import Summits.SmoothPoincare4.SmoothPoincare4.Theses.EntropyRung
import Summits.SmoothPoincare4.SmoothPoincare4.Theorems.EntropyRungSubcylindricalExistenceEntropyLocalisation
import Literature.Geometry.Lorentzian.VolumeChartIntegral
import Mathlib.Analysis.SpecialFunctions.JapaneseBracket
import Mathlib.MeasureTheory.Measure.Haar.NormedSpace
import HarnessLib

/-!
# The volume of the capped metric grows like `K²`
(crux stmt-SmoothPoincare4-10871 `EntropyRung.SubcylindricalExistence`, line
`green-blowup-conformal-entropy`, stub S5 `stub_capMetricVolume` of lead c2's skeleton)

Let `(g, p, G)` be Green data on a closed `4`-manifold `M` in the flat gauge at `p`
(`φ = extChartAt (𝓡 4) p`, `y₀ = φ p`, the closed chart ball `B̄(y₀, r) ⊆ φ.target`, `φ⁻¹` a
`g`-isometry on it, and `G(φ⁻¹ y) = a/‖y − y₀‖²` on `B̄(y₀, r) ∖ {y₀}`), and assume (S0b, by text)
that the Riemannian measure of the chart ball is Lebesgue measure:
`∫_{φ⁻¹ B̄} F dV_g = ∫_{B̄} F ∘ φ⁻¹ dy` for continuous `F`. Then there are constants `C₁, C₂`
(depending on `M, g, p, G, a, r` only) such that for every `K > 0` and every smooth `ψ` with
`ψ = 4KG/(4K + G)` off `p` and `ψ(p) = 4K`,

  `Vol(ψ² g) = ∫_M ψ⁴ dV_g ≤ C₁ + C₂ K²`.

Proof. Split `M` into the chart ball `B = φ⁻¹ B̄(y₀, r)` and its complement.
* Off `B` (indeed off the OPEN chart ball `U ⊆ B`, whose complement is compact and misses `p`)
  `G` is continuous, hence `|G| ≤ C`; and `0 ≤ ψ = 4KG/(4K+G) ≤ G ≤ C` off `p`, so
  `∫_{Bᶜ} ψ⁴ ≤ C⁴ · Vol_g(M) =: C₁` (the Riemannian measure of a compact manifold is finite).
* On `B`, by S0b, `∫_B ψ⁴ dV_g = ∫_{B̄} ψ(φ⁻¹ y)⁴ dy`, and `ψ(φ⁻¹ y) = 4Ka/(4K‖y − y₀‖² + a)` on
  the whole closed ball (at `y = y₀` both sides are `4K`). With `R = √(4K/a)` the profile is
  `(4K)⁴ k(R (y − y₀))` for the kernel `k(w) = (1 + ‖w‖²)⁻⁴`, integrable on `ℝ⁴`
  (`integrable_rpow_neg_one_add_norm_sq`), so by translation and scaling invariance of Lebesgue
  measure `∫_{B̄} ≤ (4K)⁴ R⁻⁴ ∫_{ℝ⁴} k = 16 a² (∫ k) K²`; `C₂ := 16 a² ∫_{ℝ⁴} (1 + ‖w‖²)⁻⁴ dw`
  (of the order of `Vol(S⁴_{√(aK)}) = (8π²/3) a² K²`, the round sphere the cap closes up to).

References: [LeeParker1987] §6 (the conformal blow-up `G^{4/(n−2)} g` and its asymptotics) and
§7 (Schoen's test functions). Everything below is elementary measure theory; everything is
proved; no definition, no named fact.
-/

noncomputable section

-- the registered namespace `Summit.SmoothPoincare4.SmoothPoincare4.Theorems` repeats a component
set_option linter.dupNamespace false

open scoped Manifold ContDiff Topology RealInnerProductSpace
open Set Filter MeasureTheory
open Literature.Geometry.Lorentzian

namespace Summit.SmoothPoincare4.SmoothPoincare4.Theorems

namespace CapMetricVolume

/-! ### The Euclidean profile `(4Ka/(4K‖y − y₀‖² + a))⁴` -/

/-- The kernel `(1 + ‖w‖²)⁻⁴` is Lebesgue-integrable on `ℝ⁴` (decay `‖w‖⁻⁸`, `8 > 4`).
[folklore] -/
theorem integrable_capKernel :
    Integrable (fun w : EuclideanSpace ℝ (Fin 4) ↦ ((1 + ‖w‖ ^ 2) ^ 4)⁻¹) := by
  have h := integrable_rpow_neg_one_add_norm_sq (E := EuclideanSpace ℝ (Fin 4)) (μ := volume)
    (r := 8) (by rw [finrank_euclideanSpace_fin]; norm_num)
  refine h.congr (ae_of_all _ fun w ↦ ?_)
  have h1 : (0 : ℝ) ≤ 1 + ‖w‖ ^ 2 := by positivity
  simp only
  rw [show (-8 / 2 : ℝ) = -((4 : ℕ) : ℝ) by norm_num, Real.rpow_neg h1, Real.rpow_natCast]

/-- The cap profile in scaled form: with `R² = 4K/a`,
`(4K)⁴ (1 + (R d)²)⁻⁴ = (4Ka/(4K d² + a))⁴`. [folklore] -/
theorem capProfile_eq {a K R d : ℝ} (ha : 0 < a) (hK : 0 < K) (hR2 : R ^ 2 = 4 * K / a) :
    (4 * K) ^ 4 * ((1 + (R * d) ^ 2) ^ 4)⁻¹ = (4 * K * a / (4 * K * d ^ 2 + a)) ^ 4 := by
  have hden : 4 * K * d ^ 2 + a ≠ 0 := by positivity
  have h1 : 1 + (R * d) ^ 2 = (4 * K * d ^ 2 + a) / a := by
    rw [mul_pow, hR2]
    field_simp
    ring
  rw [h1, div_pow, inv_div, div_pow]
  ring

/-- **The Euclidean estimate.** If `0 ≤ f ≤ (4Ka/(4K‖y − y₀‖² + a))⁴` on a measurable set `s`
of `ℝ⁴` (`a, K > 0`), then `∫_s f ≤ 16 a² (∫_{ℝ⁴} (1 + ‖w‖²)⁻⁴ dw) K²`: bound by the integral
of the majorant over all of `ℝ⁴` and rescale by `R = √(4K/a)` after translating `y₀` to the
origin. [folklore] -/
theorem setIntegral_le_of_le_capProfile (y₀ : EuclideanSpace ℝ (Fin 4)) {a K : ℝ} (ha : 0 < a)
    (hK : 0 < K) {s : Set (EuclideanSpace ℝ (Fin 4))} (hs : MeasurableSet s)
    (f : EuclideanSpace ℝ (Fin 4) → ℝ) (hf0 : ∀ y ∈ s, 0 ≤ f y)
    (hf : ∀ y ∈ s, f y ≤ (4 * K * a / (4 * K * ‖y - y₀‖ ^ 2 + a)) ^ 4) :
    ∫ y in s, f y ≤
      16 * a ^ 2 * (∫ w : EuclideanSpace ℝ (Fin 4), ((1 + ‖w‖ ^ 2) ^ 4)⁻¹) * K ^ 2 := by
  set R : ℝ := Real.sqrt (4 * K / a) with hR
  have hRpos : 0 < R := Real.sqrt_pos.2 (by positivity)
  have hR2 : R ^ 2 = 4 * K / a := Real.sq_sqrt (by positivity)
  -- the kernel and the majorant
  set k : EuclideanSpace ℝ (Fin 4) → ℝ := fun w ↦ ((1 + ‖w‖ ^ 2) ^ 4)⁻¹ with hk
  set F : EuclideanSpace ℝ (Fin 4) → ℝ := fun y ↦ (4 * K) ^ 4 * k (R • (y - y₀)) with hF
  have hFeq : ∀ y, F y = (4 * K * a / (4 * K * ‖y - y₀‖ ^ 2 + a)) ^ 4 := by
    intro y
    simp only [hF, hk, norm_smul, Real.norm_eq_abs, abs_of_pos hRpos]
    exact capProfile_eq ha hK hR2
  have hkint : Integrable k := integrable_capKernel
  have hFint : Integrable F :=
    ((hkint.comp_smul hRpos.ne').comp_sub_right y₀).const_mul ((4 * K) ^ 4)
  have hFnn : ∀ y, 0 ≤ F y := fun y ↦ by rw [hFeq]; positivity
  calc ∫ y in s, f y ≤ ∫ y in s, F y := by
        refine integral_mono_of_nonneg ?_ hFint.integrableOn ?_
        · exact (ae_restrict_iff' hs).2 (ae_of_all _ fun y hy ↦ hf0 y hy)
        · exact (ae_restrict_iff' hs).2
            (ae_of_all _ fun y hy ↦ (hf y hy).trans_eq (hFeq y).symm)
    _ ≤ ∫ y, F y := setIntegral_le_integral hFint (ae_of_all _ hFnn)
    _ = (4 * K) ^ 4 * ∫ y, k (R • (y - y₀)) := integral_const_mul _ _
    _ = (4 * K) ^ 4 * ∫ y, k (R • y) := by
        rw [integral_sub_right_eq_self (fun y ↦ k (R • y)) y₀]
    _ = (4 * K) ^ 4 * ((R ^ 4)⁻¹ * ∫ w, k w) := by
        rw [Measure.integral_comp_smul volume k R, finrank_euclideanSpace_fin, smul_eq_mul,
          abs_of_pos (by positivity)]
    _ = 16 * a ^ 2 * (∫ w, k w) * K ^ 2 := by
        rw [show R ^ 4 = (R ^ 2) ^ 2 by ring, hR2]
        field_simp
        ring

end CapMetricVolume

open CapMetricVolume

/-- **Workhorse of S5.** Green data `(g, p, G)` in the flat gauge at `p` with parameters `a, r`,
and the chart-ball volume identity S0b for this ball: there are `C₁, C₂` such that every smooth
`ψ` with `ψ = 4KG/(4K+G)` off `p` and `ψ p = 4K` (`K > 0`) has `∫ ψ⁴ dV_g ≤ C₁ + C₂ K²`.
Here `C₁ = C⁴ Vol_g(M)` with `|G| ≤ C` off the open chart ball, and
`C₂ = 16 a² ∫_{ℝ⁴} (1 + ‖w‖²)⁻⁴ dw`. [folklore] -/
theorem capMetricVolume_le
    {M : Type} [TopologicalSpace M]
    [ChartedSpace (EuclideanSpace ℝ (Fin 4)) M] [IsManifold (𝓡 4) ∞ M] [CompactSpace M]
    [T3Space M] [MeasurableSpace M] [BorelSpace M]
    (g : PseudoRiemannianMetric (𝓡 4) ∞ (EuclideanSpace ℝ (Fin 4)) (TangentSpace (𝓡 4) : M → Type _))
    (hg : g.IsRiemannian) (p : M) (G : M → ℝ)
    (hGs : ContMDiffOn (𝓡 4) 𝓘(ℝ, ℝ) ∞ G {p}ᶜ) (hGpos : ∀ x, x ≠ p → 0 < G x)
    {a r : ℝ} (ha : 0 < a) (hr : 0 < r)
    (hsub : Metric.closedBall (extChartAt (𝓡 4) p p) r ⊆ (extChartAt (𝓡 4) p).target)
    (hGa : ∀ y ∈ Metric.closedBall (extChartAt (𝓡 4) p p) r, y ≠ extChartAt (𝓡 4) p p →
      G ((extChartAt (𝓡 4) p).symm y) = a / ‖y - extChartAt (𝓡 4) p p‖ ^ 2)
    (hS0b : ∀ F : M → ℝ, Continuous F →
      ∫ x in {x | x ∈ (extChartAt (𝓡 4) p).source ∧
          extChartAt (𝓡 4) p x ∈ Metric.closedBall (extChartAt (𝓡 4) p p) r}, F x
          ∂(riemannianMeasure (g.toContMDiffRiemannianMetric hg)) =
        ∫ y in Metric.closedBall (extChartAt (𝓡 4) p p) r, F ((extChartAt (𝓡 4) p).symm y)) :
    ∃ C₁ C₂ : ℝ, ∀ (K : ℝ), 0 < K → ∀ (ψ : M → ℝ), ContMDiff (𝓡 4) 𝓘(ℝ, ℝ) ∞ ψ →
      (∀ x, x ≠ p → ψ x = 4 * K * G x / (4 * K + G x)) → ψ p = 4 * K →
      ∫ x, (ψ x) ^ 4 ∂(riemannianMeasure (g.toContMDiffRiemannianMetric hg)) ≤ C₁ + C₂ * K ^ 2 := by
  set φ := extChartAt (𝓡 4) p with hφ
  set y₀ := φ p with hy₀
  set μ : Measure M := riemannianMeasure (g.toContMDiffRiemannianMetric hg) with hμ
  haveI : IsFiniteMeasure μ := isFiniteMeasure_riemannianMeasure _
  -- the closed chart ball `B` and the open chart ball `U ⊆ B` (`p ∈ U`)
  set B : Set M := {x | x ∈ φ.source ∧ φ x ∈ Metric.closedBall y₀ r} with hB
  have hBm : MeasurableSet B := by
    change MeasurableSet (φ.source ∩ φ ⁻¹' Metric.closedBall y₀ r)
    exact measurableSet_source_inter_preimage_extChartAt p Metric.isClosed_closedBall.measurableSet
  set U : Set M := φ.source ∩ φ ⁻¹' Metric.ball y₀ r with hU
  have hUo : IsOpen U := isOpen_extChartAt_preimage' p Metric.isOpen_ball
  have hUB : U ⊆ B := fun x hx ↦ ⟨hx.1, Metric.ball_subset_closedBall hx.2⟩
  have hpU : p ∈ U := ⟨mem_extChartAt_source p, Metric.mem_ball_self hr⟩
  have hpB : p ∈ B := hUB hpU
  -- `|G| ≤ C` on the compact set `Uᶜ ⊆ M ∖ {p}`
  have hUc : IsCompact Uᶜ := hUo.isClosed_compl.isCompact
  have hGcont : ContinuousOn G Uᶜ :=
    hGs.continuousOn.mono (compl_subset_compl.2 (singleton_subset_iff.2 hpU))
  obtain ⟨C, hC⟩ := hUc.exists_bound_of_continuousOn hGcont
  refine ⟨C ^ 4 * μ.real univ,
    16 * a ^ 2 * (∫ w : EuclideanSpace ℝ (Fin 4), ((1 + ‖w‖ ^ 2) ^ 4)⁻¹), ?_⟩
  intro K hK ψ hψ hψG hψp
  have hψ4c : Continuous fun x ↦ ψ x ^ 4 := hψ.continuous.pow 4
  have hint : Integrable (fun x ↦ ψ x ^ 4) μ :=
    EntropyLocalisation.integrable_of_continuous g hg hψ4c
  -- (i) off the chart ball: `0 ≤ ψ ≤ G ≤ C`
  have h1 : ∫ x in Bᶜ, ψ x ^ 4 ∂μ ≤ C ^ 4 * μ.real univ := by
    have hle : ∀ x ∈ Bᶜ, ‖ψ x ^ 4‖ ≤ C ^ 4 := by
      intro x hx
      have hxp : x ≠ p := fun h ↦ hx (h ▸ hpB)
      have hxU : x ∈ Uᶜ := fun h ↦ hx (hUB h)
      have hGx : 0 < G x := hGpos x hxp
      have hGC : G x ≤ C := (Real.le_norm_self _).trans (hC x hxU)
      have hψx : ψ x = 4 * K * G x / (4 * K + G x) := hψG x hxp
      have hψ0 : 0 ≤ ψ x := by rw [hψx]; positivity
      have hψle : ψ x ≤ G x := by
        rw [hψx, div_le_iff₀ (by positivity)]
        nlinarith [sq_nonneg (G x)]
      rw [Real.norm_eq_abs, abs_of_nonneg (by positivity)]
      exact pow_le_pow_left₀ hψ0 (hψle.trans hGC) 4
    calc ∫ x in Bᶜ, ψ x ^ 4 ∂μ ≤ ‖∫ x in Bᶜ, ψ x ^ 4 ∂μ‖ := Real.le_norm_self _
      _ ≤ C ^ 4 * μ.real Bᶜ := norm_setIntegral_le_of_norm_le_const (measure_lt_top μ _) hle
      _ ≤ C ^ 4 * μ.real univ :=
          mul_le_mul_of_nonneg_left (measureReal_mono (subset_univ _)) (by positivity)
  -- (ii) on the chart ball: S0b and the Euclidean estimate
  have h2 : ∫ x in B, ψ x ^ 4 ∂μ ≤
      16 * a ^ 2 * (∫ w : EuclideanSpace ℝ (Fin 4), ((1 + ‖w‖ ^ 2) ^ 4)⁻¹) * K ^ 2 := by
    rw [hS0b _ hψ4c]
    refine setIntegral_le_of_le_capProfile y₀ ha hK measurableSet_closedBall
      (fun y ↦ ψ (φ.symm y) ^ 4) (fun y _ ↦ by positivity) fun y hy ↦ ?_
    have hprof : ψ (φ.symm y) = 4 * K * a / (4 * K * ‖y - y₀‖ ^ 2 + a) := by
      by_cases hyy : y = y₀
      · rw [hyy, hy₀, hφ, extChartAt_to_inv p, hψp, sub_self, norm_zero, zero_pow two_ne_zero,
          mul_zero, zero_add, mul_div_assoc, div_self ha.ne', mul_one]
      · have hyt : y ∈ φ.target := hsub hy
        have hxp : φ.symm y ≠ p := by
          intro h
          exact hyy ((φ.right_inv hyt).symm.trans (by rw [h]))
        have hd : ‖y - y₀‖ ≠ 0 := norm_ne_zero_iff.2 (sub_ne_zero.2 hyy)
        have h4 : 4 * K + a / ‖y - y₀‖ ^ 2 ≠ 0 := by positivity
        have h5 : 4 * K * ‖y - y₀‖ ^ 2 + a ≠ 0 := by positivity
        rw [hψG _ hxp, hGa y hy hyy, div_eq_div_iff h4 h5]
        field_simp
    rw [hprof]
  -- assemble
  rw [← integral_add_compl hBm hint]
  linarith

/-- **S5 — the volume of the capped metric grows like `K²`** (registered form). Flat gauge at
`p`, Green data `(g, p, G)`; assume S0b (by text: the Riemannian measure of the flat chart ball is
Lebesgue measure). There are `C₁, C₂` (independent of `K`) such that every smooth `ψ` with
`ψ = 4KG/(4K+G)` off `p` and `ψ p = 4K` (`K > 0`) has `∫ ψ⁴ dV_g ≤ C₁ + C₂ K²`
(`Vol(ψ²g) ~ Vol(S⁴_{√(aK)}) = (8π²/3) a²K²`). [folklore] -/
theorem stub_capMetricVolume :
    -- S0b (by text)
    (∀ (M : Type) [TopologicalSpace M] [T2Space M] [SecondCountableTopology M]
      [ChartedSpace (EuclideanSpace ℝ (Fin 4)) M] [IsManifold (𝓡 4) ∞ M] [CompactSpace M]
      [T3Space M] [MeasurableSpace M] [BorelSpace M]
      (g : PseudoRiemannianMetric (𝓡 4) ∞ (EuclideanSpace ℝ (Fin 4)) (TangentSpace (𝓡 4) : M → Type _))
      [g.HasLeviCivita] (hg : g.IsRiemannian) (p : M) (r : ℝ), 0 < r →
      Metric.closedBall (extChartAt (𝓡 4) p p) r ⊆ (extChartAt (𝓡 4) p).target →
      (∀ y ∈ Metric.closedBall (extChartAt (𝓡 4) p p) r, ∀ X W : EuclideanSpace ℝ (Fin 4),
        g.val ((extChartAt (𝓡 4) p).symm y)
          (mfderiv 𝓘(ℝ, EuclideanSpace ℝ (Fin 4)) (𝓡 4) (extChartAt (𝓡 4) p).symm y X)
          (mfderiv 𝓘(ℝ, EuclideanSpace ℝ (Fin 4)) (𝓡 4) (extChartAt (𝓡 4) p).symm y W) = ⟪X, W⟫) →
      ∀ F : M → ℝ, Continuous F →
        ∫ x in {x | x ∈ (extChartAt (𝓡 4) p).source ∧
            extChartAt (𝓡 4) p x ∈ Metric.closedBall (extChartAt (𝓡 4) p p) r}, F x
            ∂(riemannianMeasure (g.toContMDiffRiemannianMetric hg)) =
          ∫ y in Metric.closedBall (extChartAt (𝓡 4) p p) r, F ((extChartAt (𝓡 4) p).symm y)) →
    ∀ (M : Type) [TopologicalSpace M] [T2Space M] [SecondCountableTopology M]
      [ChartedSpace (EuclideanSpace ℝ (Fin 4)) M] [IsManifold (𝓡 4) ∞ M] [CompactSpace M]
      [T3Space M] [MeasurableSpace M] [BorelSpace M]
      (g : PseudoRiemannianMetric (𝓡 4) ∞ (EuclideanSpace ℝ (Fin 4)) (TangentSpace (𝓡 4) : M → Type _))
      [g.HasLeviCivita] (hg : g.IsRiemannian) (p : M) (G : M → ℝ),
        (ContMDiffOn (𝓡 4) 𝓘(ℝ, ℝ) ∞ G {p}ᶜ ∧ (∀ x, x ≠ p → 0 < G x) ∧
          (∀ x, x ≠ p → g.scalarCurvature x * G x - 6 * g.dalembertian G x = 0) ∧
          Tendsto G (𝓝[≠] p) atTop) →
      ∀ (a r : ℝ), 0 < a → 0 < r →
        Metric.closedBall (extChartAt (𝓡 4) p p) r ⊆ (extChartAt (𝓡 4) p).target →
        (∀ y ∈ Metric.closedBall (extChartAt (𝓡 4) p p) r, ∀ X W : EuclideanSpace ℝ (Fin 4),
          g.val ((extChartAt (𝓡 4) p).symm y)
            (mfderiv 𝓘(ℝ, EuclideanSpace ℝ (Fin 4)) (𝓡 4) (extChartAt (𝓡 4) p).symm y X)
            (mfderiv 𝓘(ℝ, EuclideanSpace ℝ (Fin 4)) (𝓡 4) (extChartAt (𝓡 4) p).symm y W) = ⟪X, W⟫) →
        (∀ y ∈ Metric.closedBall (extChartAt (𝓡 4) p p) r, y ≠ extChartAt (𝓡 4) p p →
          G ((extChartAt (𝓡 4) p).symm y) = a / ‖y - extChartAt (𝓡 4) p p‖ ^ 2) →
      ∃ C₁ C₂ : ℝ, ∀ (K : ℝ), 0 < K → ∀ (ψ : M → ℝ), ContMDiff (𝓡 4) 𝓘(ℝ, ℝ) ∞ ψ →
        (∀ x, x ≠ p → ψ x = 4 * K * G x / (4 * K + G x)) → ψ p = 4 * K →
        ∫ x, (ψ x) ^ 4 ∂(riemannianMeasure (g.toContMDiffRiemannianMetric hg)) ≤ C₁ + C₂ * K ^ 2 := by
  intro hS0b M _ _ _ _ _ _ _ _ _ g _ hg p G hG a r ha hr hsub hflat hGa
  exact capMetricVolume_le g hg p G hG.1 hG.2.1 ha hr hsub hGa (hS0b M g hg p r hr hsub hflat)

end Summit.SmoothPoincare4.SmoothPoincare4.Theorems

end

┄┄┄┄┄┄┄┄┄┄

[WHAT THE TASK ASKS]:
Among the lines above, find those that contain the word "calc" and copy them.

[TASK RESULT]:
  calc ∫ y in s, f y ≤ ∫ y in s, F y := by
    calc ∫ x in Bᶜ, ψ x ^ 4 ∂μ ≤ ‖∫ x in Bᶜ, ψ x ^ 4 ∂μ‖ := Real.le_norm_self _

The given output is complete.